HA! perfect tapers like yourself are soo hard to find <<< notice sarcasm in my typing.

Thats the crappy thing about working alone knowone to blame but yourself


----------



## Mudstar (Feb 15, 2008)

PrecisionTaping said:


> Sometime's I wish there was a "no thanks" button!
> Just for Mudstar :jester:
> So I can show him how not thankful I am for any of his posts. haha.
> Jk buddy.
> ....but not really....



If you would have read my past posts you would have thanked me but I see your still learning.....like me


----------



## gam026 (Aug 14, 2011)

PrecisionTaping said:


> Sometime's I wish there was a "no thanks" button!
> Just for Mudstar :jester:
> So I can show him how not thankful I am for any of his posts. haha.
> Jk buddy.
> ....but not really....


OOOO i sence a :hammer::boxing:


----------



## PrecisionTaping (Feb 2, 2012)

Mudstar said:


> If you would have read my *past* posts you would have thanked me but I see your still learning.....like me


And what about present posts? You gave up?

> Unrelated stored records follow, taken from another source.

import Mathlib
import Summits.Ventures.PercRepro.TriangleCapCherryMantel

/-!
# PercRepro — ROW C-047 fails on the whole family `K_{3, k−3}`, `k ≥ 28` (p3, gen 28)

TriangleCapC047Refutation kills ROW C-047 at one point, `K_{3,25} ⊂ K₂₈`.  This module records the family
behind it in the kernel: on `D = K_{3, k−3}` (`k = c + 28`, `m = 3(k−3)`)

  `B_k(m) = C(k+2, 3) + C(k−8, 2) − C(k, 3)`   and   `Σ_v C(d(v), 2) = 3·C(k−3, 2) + 3(k−3)`,

and `B_k(m) − cherries = 27 − k < 0` for every `k ≥ 28` (P3-TRIANGLE-CAP.md §10w / §10x: the family's slack
falls by one per vertex from `18` at `k = 9`; an exhaustive census at `k ≤ 10` cannot see the sign change).

* `nu_family` — the row's index `C(k−1, 2) + m − 1 = tri k + (k − 9)` lands `k − 9` into the run `R_{k+1}`;
* `B_family` — `B_k(3(k−3))` by `KK.P_closed`;
* `cherries_family`, `card_edges_family` — the graph side of `K_{3, k−3}` from `cherries_bip` / `card_edges_bip`;
* **`B_lt_cherries_family`** — `B (c+28) (3(c+25)) < cherries (bip (c+28) 3)` for every `c` (the excess is
  exactly `−(c+1)`, see `two_mul_excess_family`);
* **`exists_violation_of_ge`** — for every `k ≥ 28` there is a `K₄⁻`-free `D` on `Fin k` with `m ≥ 1` edges and
  `B k m < cherries D`: the row is false at every `k ≥ 28`, not only at `28`.

Axioms: standard.
-/

namespace PercRepro

namespace TriangleCap

namespace C047

open Finset

/-- The row's index on `K_{3, c+25} ⊂ K_{c+28}`: `C(c+27, 2) + 3(c+25) − 1 = tri (c+28) + (c+19)`. -/
theorem nu_family (c : ℕ) :
    (c + 28 - 1).choose 2 + 3 * (c + 25) - 1 = KK.tri (c + 28) + (c + 19) := by
  rw [KK.tri_eq_choose]
  have e1 : c + 28 - 1 = c + 26 + 1 := by omega
  have e2 : 3 * (c + 25) - 1 = 3 * c + 74 := by omega
  rw [e1]
  have h1 := two_mul_choose_two_succ (c + 26)
  have h2 := two_mul_choose_two_succ (c + 28)
  have h3 : (c + 26 + 1).choose 2 + 3 * (c + 25) = (c + 28 + 1).choose 2 + (c + 19) + 1 := by
    nlinarith [h1, h2]
  omega

/-- `B_{c+28}(3(c+25)) = C(c+30, 3) + C(c+20, 2) − C(c+28, 3)`. -/
theorem B_family (c : ℕ) :
    B (c + 28) (3 * (c + 25)) = (c + 28 + 2).choose 3 + (c + 19 + 1).choose 2 - (c + 28).choose 3 := by
  unfold B
  rw [nu_family, KK.P_closed (c + 28) (c + 19) (by omega)]

/-- `Σ_v C(d(v), 2) = 3·C(c+25, 2) + 3(c+25)` on `K_{3, c+25}`. -/
theorem cherries_family (c : ℕ) :
    cherries (bip (c + 28) 3) = 3 * (c + 25).choose 2 + (c + 25) * 3 := by
  rw [cherries_bip (c + 28) 3 (by omega)]
  have e : c + 28 - 3 = c + 25 := by omega
  rw [e]
  rfl

/-- `K_{3, c+25}` has `3(c+25)` edges. -/
theorem card_edges_family (c : ℕ) : (bip (c + 28) 3).edgeFinset.card = 3 * (c + 25) := by
  rw [card_edges_bip (c + 28) 3 (by omega)]
  have e : c + 28 - 3 = c + 25 := by omega
  rw [e]

/-- Pascal twice: `C(n+2, 3) = C(n, 3) + C(n, 2) + C(n+1, 2)`. -/
theorem choose_three_add_two (n : ℕ) :
    (n + 2).choose 3 = n.choose 3 + (n.choose 2 + (n + 1).choose 2) := by
  rw [Nat.choose_succ_succ' (n + 1) 2, Nat.choose_succ_succ' n 2]
  ring

/-- The excess of the family, doubled: `2·(3·C(c+25,2) + 3(c+25)) = 2·B + 2(c + 1)` — i.e.
`cherries − B = c + 1 = k − 27`. -/
theorem two_mul_excess_family (c : ℕ) :
    2 * (3 * (c + 25).choose 2 + (c + 25) * 3) =
      2 * ((c + 28 + 2).choose 3 + (c + 19 + 1).choose 2 - (c + 28).choose 3) + 2 * (c + 1) := by
  rw [choose_three_add_two (c + 28)]
  have hA := two_mul_choose_two_succ (c + 27)
  have hB := two_mul_choose_two_succ (c + 28)
  have hC := two_mul_choose_two_succ (c + 19)
  have hD := two_mul_choose_two_succ (c + 24)
  have e1 : (c + 28).choose 3 + ((c + 28).choose 2 + (c + 28 + 1).choose 2) + (c + 19 + 1).choose 2 -
      (c + 28).choose 3 = (c + 28).choose 2 + (c + 28 + 1).choose 2 + (c + 19 + 1).choose 2 := by omega
  rw [e1]
  have e2 : (c + 28).choose 2 = (c + 27 + 1).choose 2 := rfl
  have e3 : (c + 25).choose 2 = (c + 24 + 1).choose 2 := rfl
  rw [e2, e3]
  nlinarith [hA, hB, hC, hD]

/-- **ROW C-047 FAILS ON EVERY `K_{3, k−3}`, `k ≥ 28`:** `B_k(3(k−3)) < Σ_v C(d(v), 2)`. -/
theorem B_lt_cherries_family (c : ℕ) : B (c + 28) (3 * (c + 25)) < cherries (bip (c + 28) 3) := by
  rw [B_family, cherries_family]
  have h := two_mul_excess_family c
  omega

/-- **ROW C-047 IS FALSE AT EVERY `k ≥ 28`:** a `K₄⁻`-free graph on `Fin k` with `m ≥ 1` edges and
`B_k(m) < Σ_v C(d(v), 2)`. -/
theorem exists_violation_of_ge (k : ℕ) (hk : 28 ≤ k) :
    ∃ (D : SimpleGraph (Fin k)) (_ : DecidableRel D.Adj),
      K4mFree D ∧ 1 ≤ D.edgeFinset.card ∧ B k D.edgeFinset.card < cherries D := by
  obtain ⟨c, rfl⟩ := Nat.exists_eq_add_of_le' hk
  refine ⟨bip (c + 28) 3, inferInstance, k4mFree_bip (c + 28) 3, ?_, ?_⟩
  · rw [card_edges_family]
    omega
  · rw [card_edges_family]
    exact B_lt_cherries_family c

end C047

end TriangleCap

end PercRepro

That's the first honest post I've read from you bro.
We're all still learning. Difference is, the rest of us can admit it.


----------



## Arey85 (Jan 2, 2010)

Had one today, luckily I caught it at the end of the day before I left. If it wasnt in the same room as the beer, I would be doing a lot of the "scrape/sand shuffle" tomorrow.


----------



## 2buckcanuck (Jul 9, 2010)

DLSdrywall said:


> HA! perfect tapers like yourself are soo hard to find <<< notice sarcasm in my typing.
> 
> Thats the crappy thing about working alone knowone to blame but yourself


Oh alright









Last week I coated a middle of a butt with a curve trowel, and Forgot to stroke it out. Next day when I seen it, I was about to b1tch at 2bjr, then remembered I was doing this job by myself. Spent the rest of the day wondering how I did that. How do you climb up on a bench, load the mud, then walk away without smoothing it out, nobody distracted me, nor did my phone ring.......

Sucks getting old:furious:


----------



## PrecisionTaping (Feb 2, 2012)

2buckcanuck said:


> Oh alright
> 
> 
> 
> ...


:laughing:


----------



## DLSdrywall (May 22, 2012)

2buckcanuck said:


> Oh alright
> 
> 
> 
> ...


everybody  up we could fill a forum of all the screw ups. As long as it looks good in the end who would know


----------



## BPTaper (Jul 31, 2012)

Yea your 3-ways are shot :blink:but your angles look very good sir:thumbup:


----------